Segment Start: AVAILABLE DATA
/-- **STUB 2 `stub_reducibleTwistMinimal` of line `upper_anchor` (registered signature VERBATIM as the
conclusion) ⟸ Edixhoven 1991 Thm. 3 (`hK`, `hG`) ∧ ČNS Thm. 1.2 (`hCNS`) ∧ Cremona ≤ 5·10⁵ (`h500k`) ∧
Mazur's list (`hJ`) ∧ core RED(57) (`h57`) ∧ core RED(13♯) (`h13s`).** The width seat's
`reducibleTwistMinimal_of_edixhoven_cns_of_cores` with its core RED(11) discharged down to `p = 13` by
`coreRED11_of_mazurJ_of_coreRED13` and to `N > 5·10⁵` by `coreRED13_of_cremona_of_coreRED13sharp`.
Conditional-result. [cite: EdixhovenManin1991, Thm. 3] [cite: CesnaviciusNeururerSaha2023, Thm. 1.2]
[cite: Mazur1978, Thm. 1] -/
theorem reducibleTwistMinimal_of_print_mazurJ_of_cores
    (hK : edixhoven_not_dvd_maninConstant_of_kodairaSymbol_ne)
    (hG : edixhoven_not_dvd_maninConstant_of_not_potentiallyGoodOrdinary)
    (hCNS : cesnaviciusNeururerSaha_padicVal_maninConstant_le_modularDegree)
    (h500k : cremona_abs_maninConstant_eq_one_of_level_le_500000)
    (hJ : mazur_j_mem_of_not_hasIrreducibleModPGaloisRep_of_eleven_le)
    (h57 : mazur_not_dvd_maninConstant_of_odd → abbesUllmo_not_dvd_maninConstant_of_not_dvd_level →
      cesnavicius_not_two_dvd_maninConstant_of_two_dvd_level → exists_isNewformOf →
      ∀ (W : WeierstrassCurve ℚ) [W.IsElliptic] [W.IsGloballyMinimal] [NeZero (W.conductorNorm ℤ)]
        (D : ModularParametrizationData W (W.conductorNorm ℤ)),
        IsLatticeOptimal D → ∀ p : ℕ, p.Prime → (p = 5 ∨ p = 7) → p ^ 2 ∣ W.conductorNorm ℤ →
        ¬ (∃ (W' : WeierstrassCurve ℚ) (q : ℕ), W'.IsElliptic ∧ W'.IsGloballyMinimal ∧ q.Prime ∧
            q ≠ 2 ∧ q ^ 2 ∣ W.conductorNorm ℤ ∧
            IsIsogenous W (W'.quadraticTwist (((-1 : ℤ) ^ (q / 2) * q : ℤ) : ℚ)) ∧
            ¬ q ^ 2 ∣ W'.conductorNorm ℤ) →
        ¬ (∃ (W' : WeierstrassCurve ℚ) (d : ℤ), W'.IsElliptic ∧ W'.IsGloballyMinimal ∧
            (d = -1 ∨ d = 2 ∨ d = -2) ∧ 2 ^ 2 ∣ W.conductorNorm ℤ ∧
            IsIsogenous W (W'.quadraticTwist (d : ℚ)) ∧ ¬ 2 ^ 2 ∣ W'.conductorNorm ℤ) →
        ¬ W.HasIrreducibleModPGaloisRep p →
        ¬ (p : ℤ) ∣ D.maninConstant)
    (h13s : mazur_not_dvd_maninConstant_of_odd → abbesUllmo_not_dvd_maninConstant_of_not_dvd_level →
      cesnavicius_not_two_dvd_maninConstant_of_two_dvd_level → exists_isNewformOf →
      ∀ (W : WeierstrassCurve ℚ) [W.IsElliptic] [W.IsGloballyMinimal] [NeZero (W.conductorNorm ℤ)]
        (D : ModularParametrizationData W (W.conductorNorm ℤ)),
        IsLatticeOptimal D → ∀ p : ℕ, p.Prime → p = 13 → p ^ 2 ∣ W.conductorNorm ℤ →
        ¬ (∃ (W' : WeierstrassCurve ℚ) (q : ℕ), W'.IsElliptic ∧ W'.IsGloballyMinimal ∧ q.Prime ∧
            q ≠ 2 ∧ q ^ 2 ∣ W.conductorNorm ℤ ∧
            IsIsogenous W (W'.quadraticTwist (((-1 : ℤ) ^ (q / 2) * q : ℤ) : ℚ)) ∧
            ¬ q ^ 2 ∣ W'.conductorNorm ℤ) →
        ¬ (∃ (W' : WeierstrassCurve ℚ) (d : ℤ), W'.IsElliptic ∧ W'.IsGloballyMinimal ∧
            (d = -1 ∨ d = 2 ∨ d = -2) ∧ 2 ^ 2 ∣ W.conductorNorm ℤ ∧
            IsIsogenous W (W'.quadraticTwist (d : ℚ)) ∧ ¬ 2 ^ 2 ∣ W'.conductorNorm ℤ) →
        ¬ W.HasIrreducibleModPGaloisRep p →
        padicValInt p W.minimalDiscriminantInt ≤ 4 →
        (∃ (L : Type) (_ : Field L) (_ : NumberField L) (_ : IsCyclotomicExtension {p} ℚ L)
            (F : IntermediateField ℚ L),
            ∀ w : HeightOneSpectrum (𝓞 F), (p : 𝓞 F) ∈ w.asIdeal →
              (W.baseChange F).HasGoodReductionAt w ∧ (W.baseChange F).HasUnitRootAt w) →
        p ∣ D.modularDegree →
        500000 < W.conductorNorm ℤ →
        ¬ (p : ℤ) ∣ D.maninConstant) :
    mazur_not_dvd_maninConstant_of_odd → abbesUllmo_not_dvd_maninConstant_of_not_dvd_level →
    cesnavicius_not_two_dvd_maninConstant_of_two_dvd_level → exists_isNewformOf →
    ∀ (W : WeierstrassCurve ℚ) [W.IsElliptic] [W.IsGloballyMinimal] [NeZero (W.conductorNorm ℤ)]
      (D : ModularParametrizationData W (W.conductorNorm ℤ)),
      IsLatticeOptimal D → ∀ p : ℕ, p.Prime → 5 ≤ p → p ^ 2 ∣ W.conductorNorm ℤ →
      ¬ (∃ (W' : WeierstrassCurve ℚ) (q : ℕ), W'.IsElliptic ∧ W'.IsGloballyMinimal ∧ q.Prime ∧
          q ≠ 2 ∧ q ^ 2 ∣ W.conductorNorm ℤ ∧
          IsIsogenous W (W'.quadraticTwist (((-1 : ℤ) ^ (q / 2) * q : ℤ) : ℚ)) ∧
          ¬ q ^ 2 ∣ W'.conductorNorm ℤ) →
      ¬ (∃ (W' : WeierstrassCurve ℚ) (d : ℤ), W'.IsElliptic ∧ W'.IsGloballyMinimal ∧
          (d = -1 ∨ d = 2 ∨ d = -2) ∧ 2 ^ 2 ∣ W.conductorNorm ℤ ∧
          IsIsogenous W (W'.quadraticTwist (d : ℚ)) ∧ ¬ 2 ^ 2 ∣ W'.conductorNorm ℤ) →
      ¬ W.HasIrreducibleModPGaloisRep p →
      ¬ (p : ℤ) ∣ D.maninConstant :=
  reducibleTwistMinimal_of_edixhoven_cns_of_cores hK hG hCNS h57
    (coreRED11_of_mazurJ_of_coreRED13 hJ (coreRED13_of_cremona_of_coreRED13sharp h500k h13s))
Segment End: AVAILABLE DATA
Segment Start: AVAILABLE DATA
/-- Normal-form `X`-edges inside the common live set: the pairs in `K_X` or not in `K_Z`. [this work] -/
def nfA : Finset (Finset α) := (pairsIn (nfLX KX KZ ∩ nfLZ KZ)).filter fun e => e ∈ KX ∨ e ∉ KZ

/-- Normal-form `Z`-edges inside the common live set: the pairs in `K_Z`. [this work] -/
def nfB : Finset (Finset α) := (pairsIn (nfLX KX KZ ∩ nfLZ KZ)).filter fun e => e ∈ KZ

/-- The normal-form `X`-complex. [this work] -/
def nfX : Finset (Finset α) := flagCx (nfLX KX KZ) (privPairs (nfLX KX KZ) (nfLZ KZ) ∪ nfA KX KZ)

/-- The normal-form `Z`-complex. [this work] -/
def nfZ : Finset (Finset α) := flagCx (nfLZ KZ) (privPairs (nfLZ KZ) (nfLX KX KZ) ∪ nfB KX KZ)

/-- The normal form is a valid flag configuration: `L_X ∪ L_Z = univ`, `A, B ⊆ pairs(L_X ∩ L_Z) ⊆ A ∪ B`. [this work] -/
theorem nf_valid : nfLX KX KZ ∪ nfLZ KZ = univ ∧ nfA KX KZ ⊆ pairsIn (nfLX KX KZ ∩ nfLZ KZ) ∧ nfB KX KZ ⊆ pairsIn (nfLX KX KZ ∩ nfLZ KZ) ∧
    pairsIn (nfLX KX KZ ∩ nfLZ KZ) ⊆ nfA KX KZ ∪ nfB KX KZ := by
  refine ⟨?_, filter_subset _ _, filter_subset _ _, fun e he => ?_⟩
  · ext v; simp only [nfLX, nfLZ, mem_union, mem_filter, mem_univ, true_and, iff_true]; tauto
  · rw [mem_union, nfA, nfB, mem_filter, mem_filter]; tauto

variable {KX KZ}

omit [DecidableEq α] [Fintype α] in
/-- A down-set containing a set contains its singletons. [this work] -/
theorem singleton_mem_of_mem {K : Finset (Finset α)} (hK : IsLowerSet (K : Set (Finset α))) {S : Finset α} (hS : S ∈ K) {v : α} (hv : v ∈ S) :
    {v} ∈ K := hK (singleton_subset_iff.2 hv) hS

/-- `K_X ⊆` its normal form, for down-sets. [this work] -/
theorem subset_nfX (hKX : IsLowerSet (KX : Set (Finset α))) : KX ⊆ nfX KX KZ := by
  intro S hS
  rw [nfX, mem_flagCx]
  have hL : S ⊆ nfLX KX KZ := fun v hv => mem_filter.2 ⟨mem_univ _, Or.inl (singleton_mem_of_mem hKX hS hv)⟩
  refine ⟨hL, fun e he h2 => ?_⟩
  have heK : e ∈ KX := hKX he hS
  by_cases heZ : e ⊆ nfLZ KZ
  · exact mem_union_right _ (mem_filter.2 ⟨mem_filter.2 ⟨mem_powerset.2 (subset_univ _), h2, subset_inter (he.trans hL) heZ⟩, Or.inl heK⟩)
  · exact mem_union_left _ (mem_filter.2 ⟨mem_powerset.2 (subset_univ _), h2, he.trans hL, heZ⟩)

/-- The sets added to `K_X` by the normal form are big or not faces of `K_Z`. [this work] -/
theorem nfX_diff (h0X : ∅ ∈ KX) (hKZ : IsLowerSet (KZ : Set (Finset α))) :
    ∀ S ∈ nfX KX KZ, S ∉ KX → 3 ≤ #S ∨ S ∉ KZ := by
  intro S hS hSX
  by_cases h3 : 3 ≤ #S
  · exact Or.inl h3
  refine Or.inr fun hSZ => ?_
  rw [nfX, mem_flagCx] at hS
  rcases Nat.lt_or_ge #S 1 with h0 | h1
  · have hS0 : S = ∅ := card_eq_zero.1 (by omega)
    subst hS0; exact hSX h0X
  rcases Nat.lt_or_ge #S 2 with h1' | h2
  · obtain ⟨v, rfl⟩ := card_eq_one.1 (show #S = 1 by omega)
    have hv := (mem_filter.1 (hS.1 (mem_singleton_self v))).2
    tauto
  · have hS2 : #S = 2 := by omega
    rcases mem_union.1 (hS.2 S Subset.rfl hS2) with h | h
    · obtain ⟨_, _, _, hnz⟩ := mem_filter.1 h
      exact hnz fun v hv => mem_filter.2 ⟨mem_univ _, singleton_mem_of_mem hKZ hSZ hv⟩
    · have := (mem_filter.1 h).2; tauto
Segment End: AVAILABLE DATA
Segment Start: AVAILABLE DATA
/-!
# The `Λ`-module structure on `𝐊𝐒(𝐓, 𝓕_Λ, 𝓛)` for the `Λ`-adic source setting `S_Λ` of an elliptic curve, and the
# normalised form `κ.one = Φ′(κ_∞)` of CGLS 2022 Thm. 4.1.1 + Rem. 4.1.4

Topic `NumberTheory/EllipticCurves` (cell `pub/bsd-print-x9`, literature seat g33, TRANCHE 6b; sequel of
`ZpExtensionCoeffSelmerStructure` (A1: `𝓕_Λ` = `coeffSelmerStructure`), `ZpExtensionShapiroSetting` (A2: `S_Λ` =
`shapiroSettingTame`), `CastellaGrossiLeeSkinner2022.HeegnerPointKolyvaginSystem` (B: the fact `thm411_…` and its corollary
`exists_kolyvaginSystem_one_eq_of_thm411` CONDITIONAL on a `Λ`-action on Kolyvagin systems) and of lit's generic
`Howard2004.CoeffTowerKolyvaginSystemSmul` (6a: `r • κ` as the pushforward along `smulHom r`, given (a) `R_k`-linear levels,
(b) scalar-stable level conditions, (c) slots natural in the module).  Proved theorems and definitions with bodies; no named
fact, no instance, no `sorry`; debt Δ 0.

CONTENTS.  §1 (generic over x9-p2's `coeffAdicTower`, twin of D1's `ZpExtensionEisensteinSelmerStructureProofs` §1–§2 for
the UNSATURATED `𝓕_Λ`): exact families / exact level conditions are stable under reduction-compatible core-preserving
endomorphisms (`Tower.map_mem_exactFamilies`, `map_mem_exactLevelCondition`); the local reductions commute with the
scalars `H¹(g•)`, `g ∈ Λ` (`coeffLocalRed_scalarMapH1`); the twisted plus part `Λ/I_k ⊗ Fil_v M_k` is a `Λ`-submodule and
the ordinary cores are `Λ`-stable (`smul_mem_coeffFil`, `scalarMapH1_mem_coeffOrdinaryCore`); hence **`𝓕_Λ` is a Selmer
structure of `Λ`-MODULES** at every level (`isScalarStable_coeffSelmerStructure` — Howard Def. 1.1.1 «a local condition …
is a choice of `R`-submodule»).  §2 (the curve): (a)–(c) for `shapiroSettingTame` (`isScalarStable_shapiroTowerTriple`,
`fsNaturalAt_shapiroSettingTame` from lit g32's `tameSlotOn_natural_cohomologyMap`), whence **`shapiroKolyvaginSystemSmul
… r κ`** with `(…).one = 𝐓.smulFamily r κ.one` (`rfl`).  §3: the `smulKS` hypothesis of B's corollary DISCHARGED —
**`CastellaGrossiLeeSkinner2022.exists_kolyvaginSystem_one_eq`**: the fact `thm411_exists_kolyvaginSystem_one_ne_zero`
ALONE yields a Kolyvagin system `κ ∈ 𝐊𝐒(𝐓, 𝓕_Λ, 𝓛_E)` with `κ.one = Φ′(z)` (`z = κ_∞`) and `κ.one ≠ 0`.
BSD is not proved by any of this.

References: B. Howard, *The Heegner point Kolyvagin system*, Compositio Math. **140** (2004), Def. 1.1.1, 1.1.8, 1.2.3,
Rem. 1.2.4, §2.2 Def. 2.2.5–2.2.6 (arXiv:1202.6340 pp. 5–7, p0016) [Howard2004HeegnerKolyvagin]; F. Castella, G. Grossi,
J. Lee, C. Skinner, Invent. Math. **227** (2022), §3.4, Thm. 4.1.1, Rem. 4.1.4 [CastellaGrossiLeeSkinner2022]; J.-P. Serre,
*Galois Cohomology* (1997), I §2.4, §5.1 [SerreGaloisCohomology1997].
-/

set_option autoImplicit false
Segment End: AVAILABLE DATA
* [WORK REQUEST]
Your answer should consist only of the lines above between the line holding "fact, no instance, no" and the line holding "the twisted plus", inclusive, each transcribed exactly.

* [RESULT OF THE TASK]
fact, no instance, no `sorry`; debt Δ 0.

CONTENTS.  §1 (generic over x9-p2's `coeffAdicTower`, twin of D1's `ZpExtensionEisensteinSelmerStructureProofs` §1–§2 for
the UNSATURATED `𝓕_Λ`): exact families / exact level conditions are stable under reduction-compatible core-preserving
endomorphisms (`Tower.map_mem_exactFamilies`, `map_mem_exactLevelCondition`); the local reductions commute with the
scalars `H¹(g•)`, `g ∈ Λ` (`coeffLocalRed_scalarMapH1`); the twisted plus part `Λ/I_k ⊗ Fil_v M_k` is a `Λ`-submodule and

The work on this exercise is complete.